## [PROBLEM TO SOLVE]
In the material below, the lines from the one containing "rw [Real.exp_le_one_iff]" through the one containing "funext k; ring" are to be given again exactly, ends included, and no others.

## [AVAILABLE DATA]

import Summits.ResolutionOfSingularities.ResolutionOfSingularities.Theorems.EquisingularLiftEquisingularLiftNatStrictTransformVanishingIdeal
import Literature.AlgebraicGeometry.Resolution.StrictTransformBaseChange
import HarnessLib

/-!
# [OURS · L1 W4.5(b) · EL♮(3) · T23-A′ brick (A′-3b)] Base change of strict transforms: the criterion by REGULAR stalks, and the
# (A′-3)-shaped combination «specialised strict transform = reduced downstairs strict transform»
Crux chain w45b, child EL♮(3) = stmt-ResolutionOfSingularities-20148; T23-A′ = the transversal round-transport brick of res-L1-w45b-stub-4's
widened engine (SIG v2 `L/res-L1-w45b-stub-4/T23Aprime-TransversalTransport.sig.v2.lean` 767f3543c2b2e4ae); (A′-3) «the trace computation» was
split by res-L1-w45b-plan-1 RULING R13 (2026-08-28T05:55:50Z) into (A′-3b) (res-L1-w45b-lead-1 g12) and (A′-3a) + assembly (res-L1-w45b-stub-2
g12). The first half of (A′-3b) — «the strict transform of a REDUCED closed subscheme under any blow-up is the reduced closed subscheme on
`closure π⁻¹(F ∖ V(C))`» — is ALREADY the tree theorem `strictTransformIdeal_vanishingIdeal_eq` (…NatStrictTransformVanishingIdeal, p532268,
K7a of res-L1-w45b-stub-1's deal); this file supplies the second half and the combination:

* **`strictTransformIdeal_le_of_regular_stalks`** — the strict transform `σ'ᶜ(K') = ⋃ₙ (π'^*K' : (π'^*C')ⁿ)` lies in every ideal sheaf
  `𝔰 ⊇ π'^*K'` such that at every point of `V(𝔰)` SOME germ of the exceptional ideal `π'^*C'` is a non-zero-divisor modulo `𝔰_z`
  (the tree's `strictTransformIdeal_le_of_prime_stalks`, StrictTransformBaseChange, asks for PRIME stalks not containing the exceptional
  ideal — false for member traces, which may be locally reducible; the one-line argument only needs regularity);
* **`comap_strictTransformIdeal_of_regular_stalks`** — for a commutative square `s ≫ π = π' ≫ t`: `s^*σᶜ(K) = σ'ᶜ(t^*K)` as soon as
  `𝔰 := s^*σᶜ(K)` has the regular-stalk property with respect to `s^*π^*C`;
* **`comap_strictTransformIdeal_eq_vanishingIdeal_closure_of_regular_stalks`** — if moreover `π'` is a blow-up of `t^*C` (special fibre of
  a blow-up whose centre has property E1) and `t^*K = 𝓘⟨F⟩` (reduced trace), then `s^*σᶜ(K) = 𝓘⟨closure π'⁻¹(F ∖ supp t^*C)⟩` — so
  (A′-3) v2 follows once (A′-3a) supplies the regular-stalk property of the special fibre of the strict transform (stub-4's (e-i′):
  reduced + the equation of `E` regular on it).

Everything is proved; DEF-FREE; no `sorry`; standard axioms. OURS; NOT a statement of any manuscript; AI-written, weaker than expert review.
`--supports stmt-ResolutionOfSingularities-20148 --as helper`. [cite: GortzWedhorn2020, (13.19)] (index only).
-/

set_option linter.dupNamespace false -- mandated namespace `Summit.<Summit>.<Problem>` of this single-conjunct summit

noncomputable section

open CategoryTheory AlgebraicGeometry TopologicalSpace
open Literature.AlgebraicGeometry.Resolution
open AlgebraicGeometry.Scheme.IdealSheafData

namespace Summit.ResolutionOfSingularities.ResolutionOfSingularities.Cruxes.EquisingularLiftNat.Sections

section Regular

variable {Y' Z' : Scheme.{0}} [IsLocallyNoetherian Z'] {π' : Z' ⟶ Y'}

/-- Powers of an element regular modulo an ideal are regular modulo it. [folklore] -/
theorem pow_mul_mem_imp_of_mul_mem_imp {A : Type*} [CommRing A] {I : Ideal A} {p : A}
    (hreg : ∀ x, p * x ∈ I → x ∈ I) (n : ℕ) (x : A) (hx : p ^ n * x ∈ I) : x ∈ I := by
  induction n generalizing x with
  | zero => simpa using hx
  | succ n ih =>
    rw [pow_succ, mul_assoc] at hx
    exact hreg x (ih (p * x) hx)

/-- **The strict transform lies in every ideal sheaf `𝔰 ⊇ π'^*K'` modulo whose stalks some exceptional germ is a non-zero-divisor**:
if at every `z ∈ V(𝔰)` there is `p ∈ (π'^*C')_z` with `p·x ∈ 𝔰_z ⇒ x ∈ 𝔰_z`, then `σ'ᶜ(K') = ⋃ₙ (π'^*K' : (π'^*C')ⁿ) ⊆ 𝔰`
(generalises the tree's `strictTransformIdeal_le_of_prime_stalks`). [folklore] -/
theorem strictTransformIdeal_le_of_regular_stalks (C' K' : Y'.IdealSheafData)
    (𝔰 : Z'.IdealSheafData) (hle : K'.comap π' ≤ 𝔰)
    (hE : ∀ z ∈ 𝔰.support, ∃ p ∈ stalkIdeal (C'.comap π') z,
      ∀ x, p * x ∈ stalkIdeal 𝔰 z → x ∈ stalkIdeal 𝔰 z) :
    strictTransformIdeal π' C' K' ≤ 𝔰 := by
  refine le_of_forall_stalkIdeal_le fun z => ?_
  by_cases hz : z ∈ 𝔰.support
  · obtain ⟨p, hp, hreg⟩ := hE z hz
    intro x hx
    rw [strictTransformIdeal, stalkIdeal_iSup] at hx
    refine Submodule.iSup_induction (motive := fun x => x ∈ stalkIdeal 𝔰 z) _ hx ?_ (zero_mem _)
      (fun x y hx hy => add_mem hx hy)
    intro n x hx
    rw [stalkIdeal_colon, stalkIdeal_pow] at hx
    have hpn : p ^ n ∈ ((stalkIdeal (C'.comap π') z ^ n : Ideal _) : Set (Z'.presheaf.stalk z)) :=
      Ideal.pow_mem_pow hp n
    have hxp : p ^ n * x ∈ stalkIdeal 𝔰 z := by
      have h := Submodule.mem_colon.mp hx (p ^ n) hpn
      rw [smul_eq_mul, mul_comm] at h
      exact stalkIdeal_mono hle z h
    exact pow_mul_mem_imp_of_mul_mem_imp hreg n x hxp
  · rw [stalkIdeal_eq_top_of_not_mem_support hz]
    exact le_top

variable {Y Z : Scheme.{0}} (t : Y' ⟶ Y) {π : Z ⟶ Y} {s : Z' ⟶ Z}

/-- **Strict transforms commute with the base change to a fibre, given regular stalks**: for a commutative square `s ≫ π = π' ≫ t`,
if at every point of `V(s^*σᶜ(K))` some germ of the pulled-back exceptional ideal `s^*π^*C` is a non-zero-divisor modulo the stalk of
`s^*σᶜ(K)`, then `s^*σᶜ(K) = σ'ᶜ(t^*K)` (generalises the tree's `comap_strictTransformIdeal_of_prime_stalks`).
[cite: GortzWedhorn2020, (13.19)] -/
theorem comap_strictTransformIdeal_of_regular_stalks (hsq : s ≫ π = π' ≫ t) (C K : Y.IdealSheafData)
    (hE : ∀ z ∈ ((strictTransformIdeal π C K).comap s).support, ∃ p ∈ stalkIdeal ((C.comap π).comap s) z,
      ∀ x, p * x ∈ stalkIdeal ((strictTransformIdeal π C K).comap s) z → x ∈ stalkIdeal ((strictTransformIdeal π C K).comap s) z) :
    (strictTransformIdeal π C K).comap s = strictTransformIdeal π' (C.comap t) (K.comap t) := by
  refine le_antisymm (comap_strictTransformIdeal_le t hsq C K)
    (strictTransformIdeal_le_of_regular_stalks _ _ _ ?_ fun z hz => ?_)
  · rw [← comap_comp, ← hsq, comap_comp]
    exact comap_mono _ (comap_le_strictTransformIdeal π C K)
  · rw [← comap_comp, ← hsq, comap_comp]
    exact hE z hz

/-- **(A′-3)-shaped combination — the specialised strict transform of `V(K)` is the REDUCED downstairs strict transform**: for a
commutative square `s ≫ π = π' ≫ t` in which `π'` is a blow-up of `t^*C` (`Y'`, `Z'` locally Noetherian) and `t^*K = 𝓘⟨F⟩` (the reduced
trace of `V(K)`), the regular-stalk property of `s^*σᶜ(K)` gives `s^*σᶜ(K) = 𝓘⟨closure π'⁻¹(F ∖ supp t^*C)⟩`
(`comap_strictTransformIdeal_of_regular_stalks` + the tree's `strictTransformIdeal_vanishingIdeal_eq`). [folklore] -/
theorem comap_strictTransformIdeal_eq_vanishingIdeal_closure_of_regular_stalks [IsLocallyNoetherian Y']
    (hsq : s ≫ π = π' ≫ t) (C K : Y.IdealSheafData) (hπ' : IsBlowup π' (C.comap t)) (F : Set Y') (hF : IsClosed F)
    (hK : K.comap t = vanishingIdeal ⟨F, hF⟩)
    (hE : ∀ z ∈ ((strictTransformIdeal π C K).comap s).support, ∃ p ∈ stalkIdeal ((C.comap π).comap s) z,
      ∀ x, p * x ∈ stalkIdeal ((strictTransformIdeal π C K).comap s) z → x ∈ stalkIdeal ((strictTransformIdeal π C K).comap s) z) :
    (strictTransformIdeal π C K).comap s =
      vanishingIdeal (⟨closure (π' ⁻¹' (F \ ((C.comap t).support : Set Y'))), isClosed_closure⟩ : Closeds Z') := by
  rw [comap_strictTransformIdeal_of_regular_stalks t hsq C K hE, hK]
  exact strictTransformIdeal_vanishingIdeal_eq π' (C.comap t) hπ' F hF

end Regular

end Summit.ResolutionOfSingularities.ResolutionOfSingularities.Cruxes.EquisingularLiftNat.Sections

end
/-!
# `ν R(ν)` is non-increasing in the dimension (Salmhofer–Seiler 1991, Proposition A.6)

Topic `Probability/LatticeModels`, namespace `Literature.Probability.LatticeModels`; companion of
`LatticeGreenOriginBound.lean` (Salmhofer–Seiler's Lemma A.4: `r(x) ≤ (1 + 2x)^{-1/2}`,
`R(d) ≤ 1/(d - 2)`), `LatticeGreenHeatKernel.lean` ((A.7): `latticeGreen x = ∫₀^∞ ∏ᵢ q_t(xᵢ) dt`)
and `SRWHeatKernel1D.lean` (`srwHeatKernel t 0 = r(t) = (1/2π)∫_{-π}^{π} e^{-t(1 - cos k)} dk =
I₀(t)e^{-t}`; `r(0) = 1` is `srwHeatKernel_zero_left_zero`, continuity in `t` is
`continuous_srwHeatKernel_left`).  Here `R(ν) = latticeGreen (0 : Site ν) = ∫ d^νk/((2π)^ν Σ_μ(1 - cos k_μ))` is the
lattice Green function of `ℤ^ν` at the origin — the constant of the Fröhlich–Simon–Spencer infrared
bound and the `R(ν)` of the Appendix of

* M. Salmhofer, E. Seiler, *Proof of chiral symmetry breaking in strongly coupled lattice gauge
  theory*, Commun. Math. Phys. **139** (1991) 395–432, Appendix: Prop. A.2 (1) (A.7), Remark A.3,
  Lemma A.4, **Proposition A.6** (p. 427: "Let `ν ∈ ℝ`, `ν ≥ 3`. Then `ν R(ν)` is a decreasing
  function of `ν`."), used on p. 418 (Prop. 4.2 (2): "both upper bounds are decreasing functions of
  `ν`") and p. 430–431 ((A.60)–(A.61): chiral symmetry breaking "for `ν = 4` and also all `ν ≥ 4`")
  [SalmhoferSeiler1991].

PROVED here (theorems only; no definition, no named fact):

* `srwHeatKernel_zero_mul_le_rpow` — `r` is LOG-CONVEX with `r(0) = 1`: `r(λx) ≤ r(x)^λ` for
  `0 ≤ λ ≤ 1` (Jensen's inequality for the concave power `u ↦ u^λ` and the average
  `r(x) = ⨍_{[-π,π]} e^{-x(1 - cos k)} dk`);
* `srwHeatKernel_zero_div_rpow_le` — hence `r(s/ν')^{ν'} ≤ r(s/ν)^{ν}` for `0 < ν ≤ ν'`;
* `integrableOn_srwHeatKernel_zero_rpow` — (A.7) for REAL `ν > 2` (Remark A.3): `t ↦ r(t)^ν` is
  integrable on `(0, ∞)` with `∫₀^∞ r(t)^ν dt ≤ 1/(ν - 2)`;
* (private plumbing) the substitution `t = s/ν`: `ν ∫₀^∞ r(t)^ν dt = ∫₀^∞ r(s/ν)^ν ds`;
* **`mul_integral_srwHeatKernel_zero_rpow_antitoneOn`** — **Proposition A.6**: `ν ↦ ν ∫₀^∞ r(t)^ν dt`
  is antitone on `(2, ∞)` (the print states `ν ≥ 3`; `mul_integral_srwHeatKernel_zero_rpow_le_of_le`
  is the printed form);
* **`dim_mul_latticeGreen_zero_le_of_le`** — on the lattice: `d' R(d') ≤ d R(d)` for `3 ≤ d ≤ d'`
  (`succ_mul_latticeGreen_zero_le`, `latticeGreen_zero_le_of_le`: `R` itself is non-increasing).

About the proof.  The printed proof ((A.29)–(A.35)) differentiates (A.7) under the integral sign,
integrates by parts twice using `ν e^{-νx} = -(d/dx)e^{-νx}` and the Bessel function `I₁`, and shows
the resulting integrand `φ ≤ 0` with (A.21)–(A.22).  We take a shorter road to the same statement:
after `t = s/ν` one has `ν R(ν) = ∫₀^∞ r(s/ν)^ν ds`, and for fixed `s` the integrand is
non-increasing in `ν` because `log r` is convex and vanishes at `0` (so `log r(x)/x` is
non-decreasing); log-convexity of `r(x) = ⨍ e^{-x(1 - cos k)} dk` is Hölder/Jensen.  No Bessel-function
identities are needed, and the statement comes out on the whole range `ν > 2` where (A.7) converges.
In random-walk language `d R(d) = G_d(0,0)` is the expected number of visits to the origin of simple
random walk on `ℤ^d`, which therefore does not increase with `d`.

Downstream (`ComplexSpinChiralLROMonotone.lean`): Salmhofer–Seiler's Prop. 4.2 (2) monotonicity
clause `S(ν) ≤ ν₀R(ν₀) - 3/4` for `ν ≥ ν₀`, and the reduction (A.60) of chiral long-range order in
all dimensions `ν ≥ 4` to the single number `R(4)`.

## References

* M. Salmhofer, E. Seiler, Commun. Math. Phys. 139 (1991) 395–432, Appendix, Prop. A.2, Remark A.3,
  Lemma A.4, Proposition A.6 (p. 427), (A.60)–(A.61) (pp. 430–431). [SalmhoferSeiler1991]
* J. Fröhlich, B. Simon, T. Spencer, Commun. Math. Phys. 50 (1976) 79–95 (the infrared constant).
  [FrohlichSimonSpencer1976]

## Mathlib

`ConcaveOn.le_map_set_average` (Jensen) with `Real.concaveOn_rpow`, `Real.exp_mul`
(`e^{xy} = (e^x)^y`), `MeasureTheory.integral_comp_mul_left_Ioi` /
`integrableOn_Ioi_comp_mul_left_iff` (the substitution), `integral_Ioi_of_hasDerivAt_of_nonneg'`
(the majorant `∫₀^∞ (1 + 2x)^{-ν/2} dx = 1/(ν - 2)` for real `ν`), `setIntegral_mono_on`.
-/

noncomputable section

open MeasureTheory Set Filter Real
open scoped Topology

namespace Literature.Probability.LatticeModels

variable {d : ℕ}

/-! ### `r(x) = q_x(0)`: positivity (`r(0) = 1` is the tree's `srwHeatKernel_zero_left_zero`,
continuity in `x` the tree's `continuous_srwHeatKernel_left`) -/

/-- `r(x) > 0` for every real `x`: the integrand of (A.24) is positive (the printed `0 ≤ r(x)` of
(A.22), sharpened). [cite: SalmhoferSeiler1991, Lemma A.4 (1), (A.22) with (A.24)] -/
theorem srwHeatKernel_zero_pos (t : ℝ) : 0 < srwHeatKernel t 0 := by
  rw [srwHeatKernel_zero_eq]
  refine div_pos ?_ (by positivity)
  refine intervalIntegral.intervalIntegral_pos_of_pos ?_ (fun k => Real.exp_pos _)
    (by linarith [Real.pi_pos])
  exact (by fun_prop : Continuous fun k : ℝ =>
    Real.exp (-(t * (1 - Real.cos k)))).intervalIntegrable _ _
/-! ### Elementary inequalities -/

/-- `k²/2 − k⁴/24 ≤ 1 − cos k` for every real `k` (the quartic Taylor bound `cos k ≤ 1 − k²/2 + k⁴/24`,
from `sin x ≥ x − x³/6` at `x = |k|/2` and `1 − cos k = 2 sin²(k/2)`). [folklore] -/
private theorem sq_half_sub_le_one_sub_cos (k : ℝ) : k ^ 2 / 2 - k ^ 4 / 24 ≤ 1 - Real.cos k := by
  rcases le_or_gt (k ^ 2) 12 with hk | hk
  · -- `1 - cos k = 2 sin²(|k|/2)` and `sin(|k|/2) ≥ |k|/2 - |k|³/48 ≥ 0`
    have ha : 0 ≤ |k| := abs_nonneg k
    have hid : 1 - Real.cos k = 2 * Real.sin (|k| / 2) ^ 2 := by
      rw [Real.sin_sq_eq_half_sub, show 2 * (|k| / 2) = |k| by ring, Real.cos_abs]
      ring
    have hsin : |k| / 2 - (|k| / 2) ^ 3 / 6 ≤ Real.sin (|k| / 2) := Real.sin_ge_sub_cube (by positivity)
    have hk2 : |k| ^ 2 = k ^ 2 := sq_abs k
    have hnn : 0 ≤ |k| / 2 - (|k| / 2) ^ 3 / 6 := by
      have h1 : |k| / 2 - (|k| / 2) ^ 3 / 6 = |k| / 2 * (1 - |k| ^ 2 / 24) := by ring
      rw [h1]
      exact mul_nonneg (by positivity) (by rw [hk2]; linarith)
    have hsq : (|k| / 2 - (|k| / 2) ^ 3 / 6) ^ 2 ≤ Real.sin (|k| / 2) ^ 2 :=
      pow_le_pow_left₀ hnn hsin 2
    have hk4 : |k| ^ 4 = k ^ 4 := by rw [show (4 : ℕ) = 2 * 2 by norm_num, pow_mul, hk2, ← pow_mul]
    have hk6 : 0 ≤ |k| ^ 6 := by positivity
    have hexp : 2 * (|k| / 2 - (|k| / 2) ^ 3 / 6) ^ 2 = |k| ^ 2 / 2 - |k| ^ 4 / 24 + |k| ^ 6 / 1152 := by
      ring
    rw [hid]
    nlinarith [hsq, hexp, hk2, hk4, hk6]
  · have hcos : Real.cos k ≤ 1 := Real.cos_le_one k
    have hneg : k ^ 2 / 2 - k ^ 4 / 24 ≤ 0 := by
      have h4 : k ^ 4 = k ^ 2 * k ^ 2 := by ring
      nlinarith [sq_nonneg k]
    linarith

/-- `e^y ≤ 1 + y e^y` for every real `y` (from `1 − y ≤ e^{−y}`). [folklore] -/
private theorem exp_le_one_add_mul_exp (y : ℝ) : Real.exp y ≤ 1 + y * Real.exp y := by
  have h := Real.add_one_le_exp (-y)
  have hmul : (1 - y) * Real.exp y ≤ 1 := by
    calc (1 - y) * Real.exp y ≤ Real.exp (-y) * Real.exp y :=
          mul_le_mul_of_nonneg_right (by linarith) (Real.exp_pos y).le
      _ = 1 := by rw [← Real.exp_add, neg_add_cancel, Real.exp_zero]
  nlinarith [hmul, Real.exp_pos y]

/-- `e^{-x} ≤ 1 − x + x²/2` for `x ≥ 0` (`e^{-x} ≤ 1/(1 + x + x²/2)` and
`(1 + x + x²/2)(1 − x + x²/2) = 1 + x⁴/4 ≥ 1`). [folklore] -/
private theorem exp_neg_le_quadratic {x : ℝ} (hx : 0 ≤ x) : Real.exp (-x) ≤ 1 - x + x ^ 2 / 2 := by
  have h := Real.quadratic_le_exp_of_nonneg hx
  have hpos : 0 < 1 + x + x ^ 2 / 2 := by positivity
  have h1 : Real.exp (-x) ≤ (1 + x + x ^ 2 / 2)⁻¹ := by
    rw [Real.exp_neg]
    exact inv_anti₀ hpos h
  have h2 : (1 + x + x ^ 2 / 2)⁻¹ ≤ 1 - x + x ^ 2 / 2 := by
    rw [inv_le_iff_one_le_mul₀ hpos]
    nlinarith [sq_nonneg (x ^ 2)]
  exact h1.trans h2

/-- `1 − x ≤ e^{−x}`. [folklore] -/
private theorem one_sub_le_exp_neg' (x : ℝ) : 1 - x ≤ Real.exp (-x) := by
  have := Real.add_one_le_exp (-x)
  linarith

/-! ### The one-dimensional factor: elementary bounds -/

/-- `B(s) ≥ 0`. (an elementary bound on the cited factor, proved here) [cite: FILS1978, (4.7)] -/
theorem zero_le_besselFactor (s : ℝ) : 0 ≤ besselFactor s :=
  intervalIntegral.integral_nonneg (by linarith [Real.pi_pos]) fun _ _ => (Real.exp_pos _).le

/-- The integrand of `B(s)` is continuous. [folklore] -/
private theorem continuous_integrand (s : ℝ) :
    Continuous fun k : ℝ => Real.exp (-(s * (1 - Real.cos k))) := by
  fun_prop

/-- `B(s) ≤ 2π` for `s ≥ 0` (the integrand is at most `1`). (an elementary bound on the cited factor, proved here) [cite: FILS1978, (4.7)] -/
theorem besselFactor_le_twoPi {s : ℝ} (hs : 0 ≤ s) : besselFactor s ≤ 2 * π := by
  have hle : (-π : ℝ) ≤ π := by linarith [Real.pi_pos]
  unfold besselFactor
  calc ∫ k in (-π)..π, Real.exp (-(s * (1 - Real.cos k)))
      ≤ ∫ _ in (-π)..π, (1 : ℝ) := by
        refine intervalIntegral.integral_mono_on hle ((continuous_integrand s).intervalIntegrable _ _)
          (by simp) fun k _ => ?_
        rw [Real.exp_le_one_iff]
        have := Real.cos_le_one k
        nlinarith
    _ = 2 * π := by simp; ring

/-- **`B(u) ≥ 2π(1 − u)`** (`e^{−x} ≥ 1 − x` and `∫_{-π}^{π}(1 − cos k)dk = 2π`). (an elementary bound on the cited factor, proved here) [cite: FILS1978, (4.7)] -/
theorem twoPi_mul_one_sub_le_besselFactor (u : ℝ) :
    2 * π * (1 - u) ≤ besselFactor u := by
  have hle : (-π : ℝ) ≤ π := by linarith [Real.pi_pos]
  have hcos : IntervalIntegrable (fun k : ℝ => Real.cos k) volume (-π) π :=
    Real.continuous_cos.intervalIntegrable _ _
  have hval : ∫ k in (-π)..π, (1 - u * (1 - Real.cos k)) = 2 * π * (1 - u) := by
    have h1 : (fun k : ℝ => 1 - u * (1 - Real.cos k)) = fun k => (1 - u) + u * Real.cos k := by
      funext k; ring
    rw [h1, intervalIntegral.integral_add intervalIntegrable_const (hcos.const_mul _),
      intervalIntegral.integral_const, intervalIntegral.integral_const_mul, integral_cos]
    simp [Real.sin_neg]
    try ring_nf
    try simp
  unfold besselFactor
  rw [← hval]
  refine intervalIntegral.integral_mono_on hle
    ((by fun_prop : Continuous fun k : ℝ => 1 - u * (1 - Real.cos k)).intervalIntegrable _ _)
    ((continuous_integrand u).intervalIntegrable _ _) fun k _ => ?_
  have := one_sub_le_exp_neg' (u * (1 - Real.cos k))
  linarith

## [ANSWER]
        rw [Real.exp_le_one_iff]
        have := Real.cos_le_one k
        nlinarith
    _ = 2 * π := by simp; ring

/-- **`B(u) ≥ 2π(1 − u)`** (`e^{−x} ≥ 1 − x` and `∫_{-π}^{π}(1 − cos k)dk = 2π`). (an elementary bound on the cited factor, proved here) [cite: FILS1978, (4.7)] -/
theorem twoPi_mul_one_sub_le_besselFactor (u : ℝ) :
    2 * π * (1 - u) ≤ besselFactor u := by
  have hle : (-π : ℝ) ≤ π := by linarith [Real.pi_pos]
  have hcos : IntervalIntegrable (fun k : ℝ => Real.cos k) volume (-π) π :=
    Real.continuous_cos.intervalIntegrable _ _
  have hval : ∫ k in (-π)..π, (1 - u * (1 - Real.cos k)) = 2 * π * (1 - u) := by
    have h1 : (fun k : ℝ => 1 - u * (1 - Real.cos k)) = fun k => (1 - u) + u * Real.cos k := by
      funext k; ring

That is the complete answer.